Key: Mk. Lewis Model 2001; HKY. Hasegawa et al. 1985 model; EW. equal weighting parsimony; IW. implied weighting parsimony; ML. Maximum likelihood; MLT. Maximum likelihood tree; MRC. majority-rule consensus; SC. strict consensus; k. concavity constant; NST. node support tree.

Here, we present two custom-built evolutionary models that simulate lineage splitting and character evolution simultaneously. In contrast to previous studies, the tree is, therefore, an emergent property of the simulation, rather than a predefined parameter. The models vary with respect to both the level at which evolution occurs (one is lineage-based and one operates at the level of the individual), and the underlying mode of evolution (stochastic in one model, and via selection in the other). We characterize these models using a wide variety of tree and data metrics, then use data simulated by each to evaluate the relative performance of topology estimation with different phylogenetic reconstruction techniques (parsimony methods and Bayesian implementation of the Mk model). Previous studies have quantified accuracy using Robinson-Foulds (RF) distance between the simulated tree and a single form of consensus tree. In this study, we employ measures of phylogenetic distance to the consensus type typically employed for each inference method. Distance metrics include not just RF, but also subtree prune and regraft (SPR), tree bisection reconnection (TBR), and quartets distances. We also consider the larger pool of trees from which the consensus trees are derived. Finally, we assess the relationship between different tree/data attributes, and the accuracy of phylogenetic estimation. By doing so, we (i) assess the accuracy of phylogenetic reconstruction techniques using evolutionary simulations; (ii) broaden the range of models available to simulate discrete morphological character data; (iii) assess the performance of phylogenetics methods in light of different modes of discrete character evolution and data set properties; and (iv) characterize the relationship between modes of morphological evolution and resulting data properties.

Materials and Methods

Phylogenetic data are derived from two evolutionary simulations designed for this study. One is a stochastic, lineage-based model (MBL2017); the other includes selection and operates at the level of the individual (TREvoSim). The models thus encompass significant diversity in evolutionary simulations: the presence or absence of natural selection (Huneman 2014) and the level (individuals vs. taxa) at which evolution is simulated to occur. Both generate character data concurrently with trees in which branch lengths represent time. In both packages, apomorphies are accrued within lineages via random mutation, but in MBL2017 both these, and speciation, are stochastic: it is a neutral birth–death model. In contrast, TREvoSim simulates natural selection: mutations which increase fitness are selected for and drive evolution. We created three data sets of 1000 replicates (128, 512, and 1024 parsimony-informative characters) using each software package. All trees comprise 32 terminals. All analysis scripts, software code, exemplar outputs for both models, and redistributables are available in the Supplementary material, available on Dryad at https://doi.org/10.5061/dryad.4b8gtht8h, hosted in the SI Zenodo repository associated with this article (DOI:10.5281/zenodo.3609738). TREvoSim and MBL2017 are also available—both code and distributable binaries—in GitHub repositories (https://github.com/palaeoware), which will be updated with future versions. The versions employed herein are TREvoSim v1.0.0 (https://github.com/palaeoware/trevosim/; doi:10.5281/zenodo.3619356) and MBL2017 v2.0.0 (https://github.com/palaeoware/MBL2017; doi:10.5281/zenodo.3614075). All code is published under a GNU General Public License v3.0. Supplementary Figures, available on Dryad.

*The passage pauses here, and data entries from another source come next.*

import Summits.CriticalPhenomena.CardyFormulaZ2.Theses.ModulusResponse
import Summits.CriticalPhenomena.CardyFormulaZ2.Theorems.ModulusResponseSegmentRSWIffNonSlant
import HarnessLib

/-!
# Birth skeleton (BC3) for crux `SegmentRSW` — item stmt-CriticalPhenomena-6470,
# route `ModulusResponse` (rank 4), sub-problem `CardyFormulaZ2` — state after lead c2 (2026-08-17)

Crux BY NAME: `Summit.CriticalPhenomena.CardyFormulaZ2.Theses.ModulusResponse.SegmentRSW` —
UNIFORM RSW ON THE SELF-DUAL CELL SEGMENT: for the cell family `μ_u` (pinned inside the crux by
its defining push-forward: at every vertex `m` of `ℤ²` the LEFT edge `{m - e₀, m}` is open iff the
fair coin `X_m`, the DOWN edge `{m - e₁, m}` iff `X_m ≠ D_m`, `D_m ~ Ber(u)`), one constant `c > 0`
with `μ_u(LR([0,2n]×[0,n])) ≥ c` and `μ_u(TB([0,n]×[0,2n])) ≥ c` for all `u ∈ [0,1/2]`, `n ≥ 1`.

## The cut and its status

The line (`Lines/birth.md`) reduces the crux to the sibling corner model
`M_t = Literature.Probability.Percolation.cornerPercolation t` (`μ_u = M_{2u} ∘ (x ↦ -x)⁻¹`) and
the sibling crux's kernel. ALL mechanical stubs are LANDED (lead c2, wave 1):

* `stub_cellLaw` — `μ_u = (cornerPercolation ⟨2u⟩).map (relabel neg)` (p145387,
  `Theorems/ModulusResponseSegmentRSWStubCellLaw.lean`);
* `stub_negCrossing` — point reflection preserves rectangle-crossing probabilities under every
  `M_t` (p145294, `Theorems/ModulusResponseSegmentRSWStubNegCrossing.lean`);
* `stub_smallBoxes` — a `t`-free lower bound for `M_t(LR([0,2n]×[0,n]))` at each fixed `n`
  (p145304, `Theorems/ModulusResponseSegmentRSWStubSmallBoxes.lean`);

and the composition is landed as the sorry-free dividend
`Theorems/ModulusResponseSegmentRSWIffNonSlant.lean` (p146906): `segmentRSW_of_nonSlant`,
`nonSlant_of_segmentRSW`, `segmentRSW_iff_nonSlant : SegmentRSW ↔ NonSlantStatement`,
`segmentRSW_iff_uniformBoxCrossing : SegmentRSW ↔ UniformBoxCrossing` (the sibling crux
stmt-CriticalPhenomena-5476), `segmentRSW_of_endpointDomination`, `segmentRSW_of_monotoneChirality`.

So the skeleton is now two lines: the ONE open stub is the kernel

* `stub_nonSlant : NonSlantStatement` — the `t`-uniform Non-Slant lemma for the corner models
  (Bollobás–Riordan 2010 Lemma 5.2 without the mirror, uniformly in `t`; VERBATIM the sibling
  crux's registered kernel, and by the dividend EQUIVALENT to this crux and to the sibling crux).
  Research-level and open in print (Bollobás–Riordan 2010 Conj. 8.2 class): see
  `Cruxes/SegmentRSW/PROMOTE-stub_nonSlant.md` and the sibling dossiers
  `Cruxes/UniformBoxCrossing/KERNEL-DOSSIER-c2…c5.md`.

## Disproof used
No `Disproof.lean` exists for this crux (`ledger crux ls stmt-CriticalPhenomena-6470`); the
sibling kernel's `Cruxes/UniformBoxCrossing/Disproof.lean` and the landed negative bracket
`Theorems/UniformBoxCrossing/Negative/*` (FKG load-bearing, uniformity load-bearing, kernel false
beyond FKG, Klein-symmetric FKG staircase world without box crossing) concern `stub_nonSlant`
verbatim and, through `segmentRSW_iff_uniformBoxCrossing`, this crux.

## Dead lines avoided
None registered on this crux. The cut does not posit a reduced-symmetry RSW theorem of
Köhler-Schindler–Tassion type (their Thm 1 needs the quarter turn ≡ an axis mirror given σ).
-/

noncomputable section

namespace Summit.CriticalPhenomena.CardyFormulaZ2.Cruxes.SegmentRSW.Birth

open MeasureTheory ProbabilityTheory
open Literature.Probability.Percolation Literature.Probability.LatticeModels
open Summit.CriticalPhenomena.CardyFormulaZ2.Theses.ModulusResponse
open Summit.CriticalPhenomena.CardyFormulaZ2.Cruxes.UniformBoxCrossing.NonSlantLine

/-! ## The one open stub: the kernel -/

/-- **Stub (KERNEL; research; shared verbatim with the sibling crux stmt-CriticalPhenomena-5476).**
The `t`-uniform Non-Slant lemma for the corner models: there are `c > 0` and `n₀` such that for
every `t ∈ [0,1]` and `n ≥ n₀` the square `[0,n]²` contains, with `M_t`-probability at least `c`,
an open path from a bottom vertex `x` to a top vertex `y` with `|y₀ - x₀| ≤ 3n/5`
(`NonSlantStatement` of `Theorems/CardySelfDualSegmentUniformBoxCrossingDefs2.lean`;
Bollobás–Riordan 2010 Lemma 5.2 stated without the reflection its proof uses, uniformly in `t`).
Why plausibly true: at `t = 1` (bond `ℤ²`) and `t = 0` (site `𝕋` in a sheared frame) it follows
from the known RSW theory, and numerically the Non-Slant probability is `.47–.53`, flat in `t`
(sibling NUMERICS); for `0 < t < 1` it is the research content of BOTH routes — in the tree
`SegmentRSW ↔ NonSlantStatement ↔ UniformBoxCrossing`. Why it might fail: only together with
box-crossing itself (Bollobás–Riordan 2010 Conj. 8.2, open).
[cite: BollobasRiordan2010, §5.1 Lemma 5.2] -/
theorem stub_nonSlant : NonSlantStatement := by
  sorry

/-! ## Composition: the stub concludes the crux BY NAME (landed, sorry-free) -/

/-- **The skeleton theorem**: the kernel stub concludes the crux `SegmentRSW` BY NAME through the
landed composition `segmentRSW_of_nonSlant` (transfer `μ_u ↔ M_{2u}` + the sibling line's landed
Bollobás–Riordan engine + finite size). The only `sorry` of this file is `stub_nonSlant`.
[cite: BollobasRiordan2010, §5.1 Thm. 5.3] -/
theorem SegmentRSW_of : Summit.CriticalPhenomena.CardyFormulaZ2.Theses.ModulusResponse.SegmentRSW :=
  segmentRSW_of_nonSlant stub_nonSlant

end Summit.CriticalPhenomena.CardyFormulaZ2.Cruxes.SegmentRSW.Birth

end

Stochastic Data Simulation—MBL2017

The MBL model has a rich history, having been developed and first applied in the 1970s (Raup et al. 1973; Raup and Gould 1974; Gould et al. 1977), and used in a number of studies since (Sepkoski 1978; Uhen 1996; Foote 1999; Sigwart et al. 2018). MBL provides a stochastic null-hypothesis for evolutionary modeling within paleobiology (Raup et al. 1973), and has resulted in further discussion regarding scale and the impact of chance factors in macroevolution (e.g. Stanley et al. 1981). Overviews and history are provided by Huss (2009) and Sepkoski (2012).

To generate binary morphological character data using species-level lineages, we modified the MBL2017 program described by (Sigwart et al. 2018). MBL2017 generates birth-death trees: the simulation starts with a single lineage, which iterates through a fixed number of discrete time intervals. At each time interval, a lineage has a fixed chance to speciate (terminate and be replaced by two daughter lineages), and a separate fixed chance to go extinct (terminate without replacement). Speciation and extinction in the same interval are not allowed. The code has been modified for the current article to add phylogenetic information to lineages in the form of a user-specified number of binary characters (constrained to a multiple of 32; here 128, 512, or 1024). Each character of the initial lineage has a random state (either 0 or 1). At each time interval, each binary character of each lineage has a fixed probability of mutating (i.e. flipping 0 to 1, or 1 to 0). Daughter lineages inherit the characters of their parent lineage. Mutations occur before extinction or speciation in each time interval. Apomorphies hence accrue within lineages via random mutation and represent pure “drift”; there is no selection as characters do not influence the extinction and speciation mechanism.

To simulate data for this study, we used the following parameters: speciation probability 0.055 (Inline graphic; extinction probability 0.045 (Inline graphic; mutation probability per character per time interval 0.02; and time intervals per simulation 400. These settings follow those of Sigwart et al. (2018) and employ the median speciation/extinction value pair of that study; mutation probability was assessed experimentally and a value was selected that balanced the need to avoid identical taxa, but minimized saturation. For each resulting tree, extinct taxa were removed as in Sigwart et al. (2018), data sets with one or more uninformative characters were removed, and taxa with identical character scores recorded (mean 3.5, representing the last speciations in sister lineages). Constraint to 32 taxa was achieved by selecting a clade from each simulation run with precisely 32 terminals; trees in which no such clade existed were discarded.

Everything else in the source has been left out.